Your task – Only one stretch of the data below is wanted: the lines from the one with "TraceCutEqOmegaAtNine : Prop" through the one with "traceCutAtThree (3 *", repeated exactly.

Records shown –
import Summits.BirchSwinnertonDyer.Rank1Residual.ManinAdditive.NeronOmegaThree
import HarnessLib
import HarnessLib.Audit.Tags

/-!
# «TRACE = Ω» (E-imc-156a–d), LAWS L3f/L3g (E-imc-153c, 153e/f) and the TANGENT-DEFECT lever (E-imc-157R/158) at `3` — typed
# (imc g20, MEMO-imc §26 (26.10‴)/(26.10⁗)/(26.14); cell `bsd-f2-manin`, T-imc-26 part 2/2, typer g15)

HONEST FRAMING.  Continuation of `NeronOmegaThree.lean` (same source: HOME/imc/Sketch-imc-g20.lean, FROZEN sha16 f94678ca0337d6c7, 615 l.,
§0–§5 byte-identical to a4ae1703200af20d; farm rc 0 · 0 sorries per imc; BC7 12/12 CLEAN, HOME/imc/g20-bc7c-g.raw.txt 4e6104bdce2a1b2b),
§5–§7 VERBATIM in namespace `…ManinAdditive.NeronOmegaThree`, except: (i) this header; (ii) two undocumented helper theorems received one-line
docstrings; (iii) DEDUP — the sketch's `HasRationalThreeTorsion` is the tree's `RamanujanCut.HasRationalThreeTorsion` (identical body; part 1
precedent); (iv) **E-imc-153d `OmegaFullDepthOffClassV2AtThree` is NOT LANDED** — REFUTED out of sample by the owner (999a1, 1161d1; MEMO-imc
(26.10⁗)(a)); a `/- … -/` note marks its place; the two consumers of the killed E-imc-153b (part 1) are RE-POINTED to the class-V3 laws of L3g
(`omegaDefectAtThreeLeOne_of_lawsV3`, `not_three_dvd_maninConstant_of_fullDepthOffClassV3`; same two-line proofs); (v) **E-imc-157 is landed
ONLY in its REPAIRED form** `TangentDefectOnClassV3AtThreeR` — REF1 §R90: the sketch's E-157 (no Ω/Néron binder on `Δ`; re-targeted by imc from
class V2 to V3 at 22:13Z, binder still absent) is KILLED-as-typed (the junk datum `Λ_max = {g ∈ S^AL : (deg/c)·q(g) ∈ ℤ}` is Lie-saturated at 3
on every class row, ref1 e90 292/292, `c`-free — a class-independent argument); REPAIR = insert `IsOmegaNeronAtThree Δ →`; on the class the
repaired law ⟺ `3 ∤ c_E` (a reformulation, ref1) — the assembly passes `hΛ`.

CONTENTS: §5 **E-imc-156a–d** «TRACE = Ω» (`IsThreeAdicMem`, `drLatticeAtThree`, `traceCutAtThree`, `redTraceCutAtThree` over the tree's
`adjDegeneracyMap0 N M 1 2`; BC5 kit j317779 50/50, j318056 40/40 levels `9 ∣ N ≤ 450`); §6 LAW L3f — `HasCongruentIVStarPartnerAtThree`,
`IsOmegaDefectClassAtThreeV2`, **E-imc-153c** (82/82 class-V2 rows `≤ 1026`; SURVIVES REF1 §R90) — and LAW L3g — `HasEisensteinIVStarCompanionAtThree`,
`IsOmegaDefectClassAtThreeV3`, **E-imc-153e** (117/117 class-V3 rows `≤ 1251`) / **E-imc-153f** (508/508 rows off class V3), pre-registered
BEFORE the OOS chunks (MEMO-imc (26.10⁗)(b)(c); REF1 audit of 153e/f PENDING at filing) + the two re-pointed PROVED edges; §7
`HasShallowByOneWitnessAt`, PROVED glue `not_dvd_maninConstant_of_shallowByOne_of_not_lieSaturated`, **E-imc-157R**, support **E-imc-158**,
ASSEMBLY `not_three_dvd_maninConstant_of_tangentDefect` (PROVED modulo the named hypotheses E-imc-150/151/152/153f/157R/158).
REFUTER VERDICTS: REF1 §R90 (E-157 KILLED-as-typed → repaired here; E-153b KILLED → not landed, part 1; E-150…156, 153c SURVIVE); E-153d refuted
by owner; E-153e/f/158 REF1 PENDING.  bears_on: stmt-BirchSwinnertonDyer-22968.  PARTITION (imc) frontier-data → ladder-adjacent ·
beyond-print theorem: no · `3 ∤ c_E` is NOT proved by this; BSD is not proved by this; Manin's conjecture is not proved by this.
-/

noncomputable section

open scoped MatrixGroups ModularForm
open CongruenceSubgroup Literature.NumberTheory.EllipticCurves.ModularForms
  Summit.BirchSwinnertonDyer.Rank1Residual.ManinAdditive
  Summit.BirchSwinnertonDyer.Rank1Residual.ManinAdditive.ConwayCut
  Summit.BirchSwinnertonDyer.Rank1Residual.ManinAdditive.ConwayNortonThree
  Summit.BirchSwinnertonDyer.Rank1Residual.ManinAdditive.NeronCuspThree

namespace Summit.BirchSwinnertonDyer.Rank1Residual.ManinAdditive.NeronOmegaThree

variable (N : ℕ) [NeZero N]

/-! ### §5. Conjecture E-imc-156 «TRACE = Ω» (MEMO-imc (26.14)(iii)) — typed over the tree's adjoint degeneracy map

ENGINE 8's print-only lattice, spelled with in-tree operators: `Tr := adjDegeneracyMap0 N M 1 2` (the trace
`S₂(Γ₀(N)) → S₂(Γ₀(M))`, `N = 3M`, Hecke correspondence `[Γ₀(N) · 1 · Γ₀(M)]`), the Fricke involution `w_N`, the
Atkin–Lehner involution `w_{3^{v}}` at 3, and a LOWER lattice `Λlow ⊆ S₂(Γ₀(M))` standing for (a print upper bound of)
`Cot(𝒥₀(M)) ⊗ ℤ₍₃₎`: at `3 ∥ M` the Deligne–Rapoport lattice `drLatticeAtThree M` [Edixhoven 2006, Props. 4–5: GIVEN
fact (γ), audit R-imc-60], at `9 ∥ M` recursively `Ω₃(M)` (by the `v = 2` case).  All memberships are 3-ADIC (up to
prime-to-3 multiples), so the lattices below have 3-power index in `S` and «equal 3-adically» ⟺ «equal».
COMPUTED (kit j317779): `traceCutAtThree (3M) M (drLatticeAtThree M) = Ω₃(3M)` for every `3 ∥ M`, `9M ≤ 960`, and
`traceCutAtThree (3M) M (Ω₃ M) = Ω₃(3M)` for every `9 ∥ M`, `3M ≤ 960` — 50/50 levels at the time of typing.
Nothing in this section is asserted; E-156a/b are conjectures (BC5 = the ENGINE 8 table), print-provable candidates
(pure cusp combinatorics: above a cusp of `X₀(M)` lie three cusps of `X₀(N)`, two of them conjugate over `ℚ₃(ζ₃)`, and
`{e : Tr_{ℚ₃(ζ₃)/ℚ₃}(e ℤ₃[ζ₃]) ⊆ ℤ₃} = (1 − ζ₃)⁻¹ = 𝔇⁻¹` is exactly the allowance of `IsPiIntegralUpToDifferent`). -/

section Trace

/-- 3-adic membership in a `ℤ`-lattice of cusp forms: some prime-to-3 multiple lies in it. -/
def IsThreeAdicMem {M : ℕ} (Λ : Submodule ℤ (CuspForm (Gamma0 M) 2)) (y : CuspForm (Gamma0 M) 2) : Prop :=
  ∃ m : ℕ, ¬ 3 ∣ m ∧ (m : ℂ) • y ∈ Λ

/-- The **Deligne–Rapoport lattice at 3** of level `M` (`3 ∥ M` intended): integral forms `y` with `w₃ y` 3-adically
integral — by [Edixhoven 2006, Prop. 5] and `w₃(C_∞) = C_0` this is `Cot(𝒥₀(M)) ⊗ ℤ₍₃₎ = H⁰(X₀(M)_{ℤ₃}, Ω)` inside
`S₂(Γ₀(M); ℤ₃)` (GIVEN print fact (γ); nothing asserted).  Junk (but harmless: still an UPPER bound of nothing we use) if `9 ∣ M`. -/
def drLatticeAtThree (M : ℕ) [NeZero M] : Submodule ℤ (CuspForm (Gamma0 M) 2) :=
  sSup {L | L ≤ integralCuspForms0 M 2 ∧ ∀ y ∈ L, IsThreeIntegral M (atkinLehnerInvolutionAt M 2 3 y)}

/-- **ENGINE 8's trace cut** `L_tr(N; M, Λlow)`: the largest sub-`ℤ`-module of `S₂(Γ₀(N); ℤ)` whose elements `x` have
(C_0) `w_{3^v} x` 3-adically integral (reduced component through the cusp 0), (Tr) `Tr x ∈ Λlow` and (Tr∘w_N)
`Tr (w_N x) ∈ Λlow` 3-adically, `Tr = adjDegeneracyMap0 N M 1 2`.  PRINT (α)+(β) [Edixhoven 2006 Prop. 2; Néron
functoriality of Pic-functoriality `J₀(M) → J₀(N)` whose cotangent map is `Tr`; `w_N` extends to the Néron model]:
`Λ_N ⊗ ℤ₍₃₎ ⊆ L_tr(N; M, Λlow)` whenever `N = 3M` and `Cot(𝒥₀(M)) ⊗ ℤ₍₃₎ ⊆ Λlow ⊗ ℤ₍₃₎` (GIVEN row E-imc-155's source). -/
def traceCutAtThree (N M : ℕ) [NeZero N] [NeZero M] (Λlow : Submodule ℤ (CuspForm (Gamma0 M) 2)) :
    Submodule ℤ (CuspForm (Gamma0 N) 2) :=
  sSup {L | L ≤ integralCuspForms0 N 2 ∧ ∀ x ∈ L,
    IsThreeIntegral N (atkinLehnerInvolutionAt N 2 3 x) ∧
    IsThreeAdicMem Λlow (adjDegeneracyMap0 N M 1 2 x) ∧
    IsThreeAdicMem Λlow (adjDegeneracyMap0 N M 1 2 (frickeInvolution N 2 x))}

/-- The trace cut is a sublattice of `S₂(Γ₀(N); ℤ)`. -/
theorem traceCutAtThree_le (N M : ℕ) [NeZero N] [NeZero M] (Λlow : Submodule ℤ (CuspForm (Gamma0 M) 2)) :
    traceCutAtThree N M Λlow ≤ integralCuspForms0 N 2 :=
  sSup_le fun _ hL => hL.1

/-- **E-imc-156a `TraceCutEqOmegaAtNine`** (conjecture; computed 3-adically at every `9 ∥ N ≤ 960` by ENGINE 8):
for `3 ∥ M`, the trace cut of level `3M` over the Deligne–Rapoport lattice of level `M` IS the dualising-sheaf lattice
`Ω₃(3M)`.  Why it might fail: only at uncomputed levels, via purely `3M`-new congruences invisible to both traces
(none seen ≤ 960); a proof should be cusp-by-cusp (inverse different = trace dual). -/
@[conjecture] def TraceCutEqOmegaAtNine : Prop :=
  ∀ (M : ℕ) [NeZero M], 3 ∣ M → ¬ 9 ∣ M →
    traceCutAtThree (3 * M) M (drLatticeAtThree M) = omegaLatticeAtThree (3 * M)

* * *

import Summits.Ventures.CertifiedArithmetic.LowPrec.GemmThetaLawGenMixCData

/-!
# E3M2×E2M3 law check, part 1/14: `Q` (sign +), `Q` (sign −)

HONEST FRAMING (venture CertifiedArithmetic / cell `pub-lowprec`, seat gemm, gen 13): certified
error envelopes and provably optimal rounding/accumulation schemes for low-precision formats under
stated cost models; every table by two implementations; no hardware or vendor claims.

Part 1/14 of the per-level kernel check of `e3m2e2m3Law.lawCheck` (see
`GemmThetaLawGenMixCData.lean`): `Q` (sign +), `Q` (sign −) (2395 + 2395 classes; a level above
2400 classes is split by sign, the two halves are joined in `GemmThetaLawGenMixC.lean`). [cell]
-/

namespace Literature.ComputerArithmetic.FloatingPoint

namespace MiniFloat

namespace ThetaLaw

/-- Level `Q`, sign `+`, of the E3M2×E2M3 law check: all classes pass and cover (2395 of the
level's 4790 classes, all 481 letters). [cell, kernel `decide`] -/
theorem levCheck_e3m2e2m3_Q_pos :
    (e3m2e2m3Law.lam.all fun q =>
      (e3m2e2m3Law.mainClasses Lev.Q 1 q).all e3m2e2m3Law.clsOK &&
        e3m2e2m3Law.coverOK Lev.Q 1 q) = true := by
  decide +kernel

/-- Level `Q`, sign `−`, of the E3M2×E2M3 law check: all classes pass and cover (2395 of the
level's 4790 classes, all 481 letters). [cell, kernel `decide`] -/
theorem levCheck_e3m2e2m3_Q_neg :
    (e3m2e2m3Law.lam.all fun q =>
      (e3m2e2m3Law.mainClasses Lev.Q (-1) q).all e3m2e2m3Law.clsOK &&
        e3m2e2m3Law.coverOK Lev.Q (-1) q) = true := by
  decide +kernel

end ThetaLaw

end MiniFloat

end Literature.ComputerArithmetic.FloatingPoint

Reply –
@[conjecture] def TraceCutEqOmegaAtNine : Prop :=
  ∀ (M : ℕ) [NeZero M], 3 ∣ M → ¬ 9 ∣ M →
    traceCutAtThree (3 * M) M (drLatticeAtThree M) = omegaLatticeAtThree (3 * M)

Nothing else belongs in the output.